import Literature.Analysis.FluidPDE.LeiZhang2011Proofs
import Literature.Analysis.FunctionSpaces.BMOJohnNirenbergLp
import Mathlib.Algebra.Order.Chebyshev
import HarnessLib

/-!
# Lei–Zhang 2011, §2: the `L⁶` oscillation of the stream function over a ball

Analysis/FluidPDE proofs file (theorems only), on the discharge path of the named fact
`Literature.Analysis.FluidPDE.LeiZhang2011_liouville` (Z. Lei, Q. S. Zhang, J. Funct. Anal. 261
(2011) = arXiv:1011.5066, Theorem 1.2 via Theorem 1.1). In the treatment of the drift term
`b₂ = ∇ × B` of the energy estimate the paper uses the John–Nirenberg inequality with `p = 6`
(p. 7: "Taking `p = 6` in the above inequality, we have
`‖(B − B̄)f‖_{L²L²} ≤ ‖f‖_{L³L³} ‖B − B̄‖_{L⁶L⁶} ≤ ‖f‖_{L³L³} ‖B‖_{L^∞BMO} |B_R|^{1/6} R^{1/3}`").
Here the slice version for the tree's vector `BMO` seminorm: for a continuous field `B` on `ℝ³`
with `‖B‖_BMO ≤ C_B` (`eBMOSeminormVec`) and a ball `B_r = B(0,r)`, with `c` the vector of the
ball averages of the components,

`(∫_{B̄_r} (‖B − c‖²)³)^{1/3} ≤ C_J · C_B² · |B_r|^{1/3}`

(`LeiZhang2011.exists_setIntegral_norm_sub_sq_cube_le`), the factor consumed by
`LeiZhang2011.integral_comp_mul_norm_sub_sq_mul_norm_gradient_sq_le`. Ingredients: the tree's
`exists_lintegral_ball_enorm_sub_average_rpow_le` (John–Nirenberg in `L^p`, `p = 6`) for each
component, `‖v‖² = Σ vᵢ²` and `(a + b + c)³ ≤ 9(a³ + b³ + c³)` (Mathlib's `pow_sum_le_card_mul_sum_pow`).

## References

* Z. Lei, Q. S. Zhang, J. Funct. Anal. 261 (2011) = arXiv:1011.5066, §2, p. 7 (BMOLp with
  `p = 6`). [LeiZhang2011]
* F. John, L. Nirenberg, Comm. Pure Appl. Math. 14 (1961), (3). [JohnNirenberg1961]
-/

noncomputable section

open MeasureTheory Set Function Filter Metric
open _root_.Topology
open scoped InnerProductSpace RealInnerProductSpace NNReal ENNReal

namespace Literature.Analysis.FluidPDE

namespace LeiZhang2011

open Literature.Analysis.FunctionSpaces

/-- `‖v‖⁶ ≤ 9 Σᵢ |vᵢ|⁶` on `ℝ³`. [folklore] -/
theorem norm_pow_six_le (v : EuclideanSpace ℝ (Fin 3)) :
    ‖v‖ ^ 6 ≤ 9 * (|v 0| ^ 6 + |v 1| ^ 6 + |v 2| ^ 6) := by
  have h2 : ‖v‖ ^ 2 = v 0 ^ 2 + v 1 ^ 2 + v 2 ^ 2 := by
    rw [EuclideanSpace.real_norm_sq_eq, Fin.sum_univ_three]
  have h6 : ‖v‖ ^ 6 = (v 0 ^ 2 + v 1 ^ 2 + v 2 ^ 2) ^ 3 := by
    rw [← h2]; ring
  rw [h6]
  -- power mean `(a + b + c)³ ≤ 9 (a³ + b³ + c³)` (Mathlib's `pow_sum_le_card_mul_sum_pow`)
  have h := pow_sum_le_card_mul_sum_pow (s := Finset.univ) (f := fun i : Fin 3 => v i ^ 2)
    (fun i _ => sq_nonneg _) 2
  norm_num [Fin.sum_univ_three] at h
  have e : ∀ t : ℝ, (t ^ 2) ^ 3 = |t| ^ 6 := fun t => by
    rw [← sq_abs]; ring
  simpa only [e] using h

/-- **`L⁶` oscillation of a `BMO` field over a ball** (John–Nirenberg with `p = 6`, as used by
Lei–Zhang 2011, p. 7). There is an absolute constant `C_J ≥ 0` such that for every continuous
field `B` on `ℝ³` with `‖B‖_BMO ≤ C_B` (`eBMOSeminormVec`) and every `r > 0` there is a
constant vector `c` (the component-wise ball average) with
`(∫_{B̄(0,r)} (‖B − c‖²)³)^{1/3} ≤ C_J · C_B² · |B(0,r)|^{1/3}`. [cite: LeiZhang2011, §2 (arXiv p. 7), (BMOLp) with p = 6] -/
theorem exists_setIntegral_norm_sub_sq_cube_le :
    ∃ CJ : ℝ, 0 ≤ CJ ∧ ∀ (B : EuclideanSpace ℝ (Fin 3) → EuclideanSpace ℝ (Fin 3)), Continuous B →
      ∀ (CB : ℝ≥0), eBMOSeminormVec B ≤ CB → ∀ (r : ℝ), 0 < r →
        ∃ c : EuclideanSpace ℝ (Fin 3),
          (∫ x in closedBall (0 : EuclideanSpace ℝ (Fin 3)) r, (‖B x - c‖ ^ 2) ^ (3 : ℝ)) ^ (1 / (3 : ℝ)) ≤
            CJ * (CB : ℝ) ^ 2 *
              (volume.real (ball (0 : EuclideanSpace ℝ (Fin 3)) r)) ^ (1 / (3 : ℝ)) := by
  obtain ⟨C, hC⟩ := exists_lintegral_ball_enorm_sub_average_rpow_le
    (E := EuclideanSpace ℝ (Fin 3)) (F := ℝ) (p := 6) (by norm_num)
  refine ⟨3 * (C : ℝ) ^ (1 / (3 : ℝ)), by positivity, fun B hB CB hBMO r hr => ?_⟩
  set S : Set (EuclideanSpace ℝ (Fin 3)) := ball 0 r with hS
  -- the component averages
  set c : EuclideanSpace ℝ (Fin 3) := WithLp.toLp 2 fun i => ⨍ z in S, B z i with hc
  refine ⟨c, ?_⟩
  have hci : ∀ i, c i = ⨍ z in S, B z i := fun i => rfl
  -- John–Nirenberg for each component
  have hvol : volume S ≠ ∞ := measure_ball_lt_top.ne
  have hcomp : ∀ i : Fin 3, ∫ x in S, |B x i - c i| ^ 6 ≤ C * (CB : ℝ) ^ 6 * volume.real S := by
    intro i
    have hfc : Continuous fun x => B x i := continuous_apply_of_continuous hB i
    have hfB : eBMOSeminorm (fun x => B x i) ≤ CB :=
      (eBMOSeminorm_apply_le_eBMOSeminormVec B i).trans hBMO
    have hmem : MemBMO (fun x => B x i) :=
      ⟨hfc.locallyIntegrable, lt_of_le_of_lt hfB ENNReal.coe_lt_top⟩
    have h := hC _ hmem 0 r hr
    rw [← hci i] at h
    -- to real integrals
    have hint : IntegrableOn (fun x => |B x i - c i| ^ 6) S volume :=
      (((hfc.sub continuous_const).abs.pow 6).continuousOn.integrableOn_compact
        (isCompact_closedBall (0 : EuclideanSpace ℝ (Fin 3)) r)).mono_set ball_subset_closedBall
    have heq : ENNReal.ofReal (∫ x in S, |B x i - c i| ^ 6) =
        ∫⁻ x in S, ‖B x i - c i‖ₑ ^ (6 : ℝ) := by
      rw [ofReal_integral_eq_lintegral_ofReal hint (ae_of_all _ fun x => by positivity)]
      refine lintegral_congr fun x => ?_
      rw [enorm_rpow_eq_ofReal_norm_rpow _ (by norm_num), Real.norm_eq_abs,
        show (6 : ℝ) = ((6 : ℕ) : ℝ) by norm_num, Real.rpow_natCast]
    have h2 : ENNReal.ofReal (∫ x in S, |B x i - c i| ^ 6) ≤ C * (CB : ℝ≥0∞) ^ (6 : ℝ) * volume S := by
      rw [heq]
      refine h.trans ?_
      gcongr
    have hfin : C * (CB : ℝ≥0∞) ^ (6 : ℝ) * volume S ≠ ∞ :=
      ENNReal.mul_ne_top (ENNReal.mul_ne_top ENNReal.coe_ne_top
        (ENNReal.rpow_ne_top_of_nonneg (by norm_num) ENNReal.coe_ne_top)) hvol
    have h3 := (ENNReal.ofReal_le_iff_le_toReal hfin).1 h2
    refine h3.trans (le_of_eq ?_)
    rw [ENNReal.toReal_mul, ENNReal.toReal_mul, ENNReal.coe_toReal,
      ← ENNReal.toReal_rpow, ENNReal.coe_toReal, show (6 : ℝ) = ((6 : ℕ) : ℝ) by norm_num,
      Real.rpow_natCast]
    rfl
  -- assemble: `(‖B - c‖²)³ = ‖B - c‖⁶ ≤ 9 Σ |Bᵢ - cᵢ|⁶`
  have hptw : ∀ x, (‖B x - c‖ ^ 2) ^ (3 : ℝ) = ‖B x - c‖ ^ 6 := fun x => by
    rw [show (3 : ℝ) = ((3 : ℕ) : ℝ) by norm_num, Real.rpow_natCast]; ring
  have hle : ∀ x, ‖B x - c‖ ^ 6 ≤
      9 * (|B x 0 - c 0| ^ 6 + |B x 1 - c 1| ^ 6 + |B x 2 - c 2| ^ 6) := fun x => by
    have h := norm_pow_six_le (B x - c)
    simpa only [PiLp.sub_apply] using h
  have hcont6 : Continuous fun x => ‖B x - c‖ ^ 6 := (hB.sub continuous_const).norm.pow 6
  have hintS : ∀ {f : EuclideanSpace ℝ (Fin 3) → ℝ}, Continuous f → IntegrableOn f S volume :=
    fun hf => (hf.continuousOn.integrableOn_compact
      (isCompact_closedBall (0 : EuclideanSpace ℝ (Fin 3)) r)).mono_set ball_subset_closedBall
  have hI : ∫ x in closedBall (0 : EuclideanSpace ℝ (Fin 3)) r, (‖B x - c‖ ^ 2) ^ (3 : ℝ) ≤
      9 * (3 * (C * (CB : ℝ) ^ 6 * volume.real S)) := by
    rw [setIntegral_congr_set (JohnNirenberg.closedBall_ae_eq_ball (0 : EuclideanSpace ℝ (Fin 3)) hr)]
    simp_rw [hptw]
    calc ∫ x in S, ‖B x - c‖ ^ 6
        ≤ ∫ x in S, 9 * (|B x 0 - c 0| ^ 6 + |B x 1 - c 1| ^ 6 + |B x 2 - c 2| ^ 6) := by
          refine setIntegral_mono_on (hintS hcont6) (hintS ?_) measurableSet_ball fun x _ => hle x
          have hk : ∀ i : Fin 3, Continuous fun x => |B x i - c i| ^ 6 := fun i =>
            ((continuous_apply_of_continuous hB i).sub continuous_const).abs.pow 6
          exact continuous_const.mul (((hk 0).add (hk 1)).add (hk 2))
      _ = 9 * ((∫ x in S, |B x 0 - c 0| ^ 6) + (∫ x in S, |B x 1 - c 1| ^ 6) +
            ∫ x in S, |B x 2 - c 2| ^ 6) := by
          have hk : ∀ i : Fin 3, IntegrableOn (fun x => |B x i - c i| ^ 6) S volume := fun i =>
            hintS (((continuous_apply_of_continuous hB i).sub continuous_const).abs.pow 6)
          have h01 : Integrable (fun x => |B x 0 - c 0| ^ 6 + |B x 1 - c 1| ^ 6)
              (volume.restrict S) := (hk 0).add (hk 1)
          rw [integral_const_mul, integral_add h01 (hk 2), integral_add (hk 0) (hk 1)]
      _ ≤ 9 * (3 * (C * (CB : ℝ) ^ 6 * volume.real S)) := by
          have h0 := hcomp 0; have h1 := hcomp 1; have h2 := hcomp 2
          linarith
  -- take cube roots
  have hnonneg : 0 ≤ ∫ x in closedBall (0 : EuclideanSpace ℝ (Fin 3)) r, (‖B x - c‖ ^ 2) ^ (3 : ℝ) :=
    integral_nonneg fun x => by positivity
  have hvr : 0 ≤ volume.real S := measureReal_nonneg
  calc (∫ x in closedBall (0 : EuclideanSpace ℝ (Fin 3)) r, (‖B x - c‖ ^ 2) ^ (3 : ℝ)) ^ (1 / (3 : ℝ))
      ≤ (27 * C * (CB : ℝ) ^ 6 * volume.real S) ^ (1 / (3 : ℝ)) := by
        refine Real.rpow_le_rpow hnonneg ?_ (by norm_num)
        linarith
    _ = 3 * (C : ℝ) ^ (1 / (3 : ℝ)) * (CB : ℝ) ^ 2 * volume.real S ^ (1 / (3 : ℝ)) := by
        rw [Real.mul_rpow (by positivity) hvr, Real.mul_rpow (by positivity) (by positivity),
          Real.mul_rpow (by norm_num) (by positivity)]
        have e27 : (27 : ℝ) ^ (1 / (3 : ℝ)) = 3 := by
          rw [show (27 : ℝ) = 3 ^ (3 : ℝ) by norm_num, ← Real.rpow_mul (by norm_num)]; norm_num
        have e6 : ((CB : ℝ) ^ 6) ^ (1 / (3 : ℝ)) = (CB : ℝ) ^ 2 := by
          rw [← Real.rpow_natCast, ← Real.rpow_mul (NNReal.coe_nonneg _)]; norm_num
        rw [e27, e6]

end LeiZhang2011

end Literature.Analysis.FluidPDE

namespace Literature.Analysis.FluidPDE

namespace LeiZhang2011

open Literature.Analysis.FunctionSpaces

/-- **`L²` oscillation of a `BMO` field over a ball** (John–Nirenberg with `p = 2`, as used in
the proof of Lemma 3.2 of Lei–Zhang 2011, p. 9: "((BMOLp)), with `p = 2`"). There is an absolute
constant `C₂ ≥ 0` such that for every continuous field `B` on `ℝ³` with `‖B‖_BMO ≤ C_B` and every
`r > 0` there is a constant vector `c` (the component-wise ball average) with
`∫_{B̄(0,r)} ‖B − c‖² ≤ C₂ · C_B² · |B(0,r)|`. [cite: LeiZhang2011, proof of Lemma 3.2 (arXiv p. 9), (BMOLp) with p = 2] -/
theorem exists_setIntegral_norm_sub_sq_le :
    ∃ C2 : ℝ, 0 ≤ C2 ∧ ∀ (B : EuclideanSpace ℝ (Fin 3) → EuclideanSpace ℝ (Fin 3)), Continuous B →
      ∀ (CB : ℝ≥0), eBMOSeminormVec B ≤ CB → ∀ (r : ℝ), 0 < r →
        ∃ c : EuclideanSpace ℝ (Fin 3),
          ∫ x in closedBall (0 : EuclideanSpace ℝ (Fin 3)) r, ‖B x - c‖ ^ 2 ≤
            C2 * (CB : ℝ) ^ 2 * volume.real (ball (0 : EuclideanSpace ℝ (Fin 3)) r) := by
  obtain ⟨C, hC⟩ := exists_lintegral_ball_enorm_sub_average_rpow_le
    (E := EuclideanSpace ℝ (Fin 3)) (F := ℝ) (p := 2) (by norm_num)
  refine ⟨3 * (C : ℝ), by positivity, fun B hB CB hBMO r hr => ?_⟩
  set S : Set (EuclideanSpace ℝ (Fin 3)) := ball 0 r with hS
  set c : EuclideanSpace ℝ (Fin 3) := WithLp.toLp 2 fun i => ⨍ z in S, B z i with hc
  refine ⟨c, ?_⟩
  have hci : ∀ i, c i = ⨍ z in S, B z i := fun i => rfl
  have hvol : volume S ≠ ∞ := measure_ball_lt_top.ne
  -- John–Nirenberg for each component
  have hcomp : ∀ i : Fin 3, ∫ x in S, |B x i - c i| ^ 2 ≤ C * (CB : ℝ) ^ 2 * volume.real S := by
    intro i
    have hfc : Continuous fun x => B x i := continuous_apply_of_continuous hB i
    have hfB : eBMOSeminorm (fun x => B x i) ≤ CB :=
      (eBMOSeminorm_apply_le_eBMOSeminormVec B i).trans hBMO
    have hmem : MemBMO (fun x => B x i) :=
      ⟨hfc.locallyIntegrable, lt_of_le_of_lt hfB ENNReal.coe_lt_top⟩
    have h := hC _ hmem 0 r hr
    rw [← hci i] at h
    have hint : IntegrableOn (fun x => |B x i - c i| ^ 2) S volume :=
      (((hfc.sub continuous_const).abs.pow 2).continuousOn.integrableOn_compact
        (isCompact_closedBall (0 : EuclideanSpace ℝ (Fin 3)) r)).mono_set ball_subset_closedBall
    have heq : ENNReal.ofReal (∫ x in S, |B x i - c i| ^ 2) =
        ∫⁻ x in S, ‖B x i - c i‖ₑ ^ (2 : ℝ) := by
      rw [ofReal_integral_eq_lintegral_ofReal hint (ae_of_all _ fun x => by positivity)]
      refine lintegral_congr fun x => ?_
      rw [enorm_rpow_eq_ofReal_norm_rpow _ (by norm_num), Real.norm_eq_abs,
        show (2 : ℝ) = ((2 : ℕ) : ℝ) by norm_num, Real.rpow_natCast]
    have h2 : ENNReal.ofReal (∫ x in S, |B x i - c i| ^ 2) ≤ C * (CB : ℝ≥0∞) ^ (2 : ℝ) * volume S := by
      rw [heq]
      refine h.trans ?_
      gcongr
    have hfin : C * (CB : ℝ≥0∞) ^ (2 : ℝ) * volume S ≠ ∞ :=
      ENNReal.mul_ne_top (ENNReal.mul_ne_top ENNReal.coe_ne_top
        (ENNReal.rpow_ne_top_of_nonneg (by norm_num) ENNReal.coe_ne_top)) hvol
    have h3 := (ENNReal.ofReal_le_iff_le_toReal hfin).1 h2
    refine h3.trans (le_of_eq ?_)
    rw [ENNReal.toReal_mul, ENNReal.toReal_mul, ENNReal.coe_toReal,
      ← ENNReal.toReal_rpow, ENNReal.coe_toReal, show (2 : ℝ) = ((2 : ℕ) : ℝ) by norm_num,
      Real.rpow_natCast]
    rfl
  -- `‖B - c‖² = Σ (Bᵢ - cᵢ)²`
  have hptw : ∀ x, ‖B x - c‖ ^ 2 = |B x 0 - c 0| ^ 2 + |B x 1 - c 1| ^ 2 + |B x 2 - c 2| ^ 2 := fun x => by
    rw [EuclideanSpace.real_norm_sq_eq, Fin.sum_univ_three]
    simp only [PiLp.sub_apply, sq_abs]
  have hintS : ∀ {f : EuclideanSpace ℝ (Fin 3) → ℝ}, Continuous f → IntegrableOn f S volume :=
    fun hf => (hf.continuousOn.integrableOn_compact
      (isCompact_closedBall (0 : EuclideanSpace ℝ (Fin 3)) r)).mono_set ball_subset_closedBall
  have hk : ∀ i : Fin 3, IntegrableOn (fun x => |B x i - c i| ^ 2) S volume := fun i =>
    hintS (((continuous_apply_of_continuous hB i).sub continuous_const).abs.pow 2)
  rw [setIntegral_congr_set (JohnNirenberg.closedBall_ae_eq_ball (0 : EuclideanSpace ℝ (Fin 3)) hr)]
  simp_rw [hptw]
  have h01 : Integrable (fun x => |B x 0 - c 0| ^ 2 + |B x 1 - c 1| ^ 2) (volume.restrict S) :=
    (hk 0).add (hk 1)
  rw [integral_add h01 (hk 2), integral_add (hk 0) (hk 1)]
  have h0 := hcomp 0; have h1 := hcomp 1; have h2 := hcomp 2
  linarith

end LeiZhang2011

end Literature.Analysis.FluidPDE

——

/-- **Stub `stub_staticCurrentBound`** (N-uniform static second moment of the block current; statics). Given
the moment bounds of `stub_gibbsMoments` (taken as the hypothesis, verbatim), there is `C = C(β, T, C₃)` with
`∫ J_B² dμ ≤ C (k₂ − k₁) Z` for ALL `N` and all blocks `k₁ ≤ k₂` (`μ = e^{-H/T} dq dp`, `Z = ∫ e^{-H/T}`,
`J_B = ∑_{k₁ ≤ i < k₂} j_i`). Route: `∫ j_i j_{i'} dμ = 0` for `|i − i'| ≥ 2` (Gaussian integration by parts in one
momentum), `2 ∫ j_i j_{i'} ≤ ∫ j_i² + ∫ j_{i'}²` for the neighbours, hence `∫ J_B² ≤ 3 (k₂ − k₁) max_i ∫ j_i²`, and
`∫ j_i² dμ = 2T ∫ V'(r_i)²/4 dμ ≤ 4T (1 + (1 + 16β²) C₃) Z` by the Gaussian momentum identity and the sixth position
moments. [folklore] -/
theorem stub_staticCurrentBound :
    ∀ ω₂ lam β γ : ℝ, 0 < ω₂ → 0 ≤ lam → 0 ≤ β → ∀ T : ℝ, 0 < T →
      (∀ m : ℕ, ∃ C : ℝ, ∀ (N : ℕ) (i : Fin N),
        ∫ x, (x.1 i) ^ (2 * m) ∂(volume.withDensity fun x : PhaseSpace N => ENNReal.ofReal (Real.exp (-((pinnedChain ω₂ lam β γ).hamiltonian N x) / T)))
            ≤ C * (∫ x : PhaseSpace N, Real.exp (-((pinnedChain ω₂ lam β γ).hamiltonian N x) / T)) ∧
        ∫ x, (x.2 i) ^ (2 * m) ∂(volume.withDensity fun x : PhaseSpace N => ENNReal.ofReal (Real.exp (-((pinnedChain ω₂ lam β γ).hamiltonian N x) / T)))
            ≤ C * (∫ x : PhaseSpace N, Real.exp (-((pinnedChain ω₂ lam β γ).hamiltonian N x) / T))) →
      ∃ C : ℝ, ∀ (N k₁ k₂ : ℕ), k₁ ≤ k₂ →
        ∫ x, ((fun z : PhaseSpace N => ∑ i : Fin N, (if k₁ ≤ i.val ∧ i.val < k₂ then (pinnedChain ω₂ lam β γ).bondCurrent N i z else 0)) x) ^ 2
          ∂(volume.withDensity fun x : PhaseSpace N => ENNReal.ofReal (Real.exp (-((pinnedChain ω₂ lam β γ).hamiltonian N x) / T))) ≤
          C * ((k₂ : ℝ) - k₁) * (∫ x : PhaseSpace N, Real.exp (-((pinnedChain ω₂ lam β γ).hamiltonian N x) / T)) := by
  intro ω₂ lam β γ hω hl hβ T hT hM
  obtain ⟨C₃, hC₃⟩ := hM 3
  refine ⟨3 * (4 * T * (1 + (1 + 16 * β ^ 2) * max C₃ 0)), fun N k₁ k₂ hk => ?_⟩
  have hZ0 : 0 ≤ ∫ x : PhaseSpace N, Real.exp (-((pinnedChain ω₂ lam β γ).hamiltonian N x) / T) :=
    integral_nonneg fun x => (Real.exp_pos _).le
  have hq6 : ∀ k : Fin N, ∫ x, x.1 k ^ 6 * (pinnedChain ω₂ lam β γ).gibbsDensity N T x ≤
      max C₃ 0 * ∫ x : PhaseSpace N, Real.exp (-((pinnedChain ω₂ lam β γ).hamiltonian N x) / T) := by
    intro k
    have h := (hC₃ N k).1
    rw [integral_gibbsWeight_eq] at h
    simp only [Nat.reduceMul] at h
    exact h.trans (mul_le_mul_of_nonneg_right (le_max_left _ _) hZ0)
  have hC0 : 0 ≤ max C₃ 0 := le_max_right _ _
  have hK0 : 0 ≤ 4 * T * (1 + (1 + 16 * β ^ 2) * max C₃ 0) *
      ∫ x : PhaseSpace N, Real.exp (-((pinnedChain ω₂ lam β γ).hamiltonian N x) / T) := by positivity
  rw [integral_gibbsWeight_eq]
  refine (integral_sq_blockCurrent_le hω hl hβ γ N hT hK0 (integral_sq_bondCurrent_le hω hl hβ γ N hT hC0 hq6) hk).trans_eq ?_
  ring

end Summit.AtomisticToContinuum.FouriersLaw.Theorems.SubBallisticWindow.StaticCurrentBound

——

* _Exercise_: Please filter the entries for the word "constant" and copy the lines that have it.

* _Response below_:
Lei–Zhang 2011, p. 7). There is an absolute constant `C_J ≥ 0` such that for every continuous
constant vector `c` (the component-wise ball average) with
constant `C₂ ≥ 0` such that for every continuous field `B` on `ℝ³` with `‖B‖_BMO ≤ C_B` and every
`r > 0` there is a constant vector `c` (the component-wise ball average) with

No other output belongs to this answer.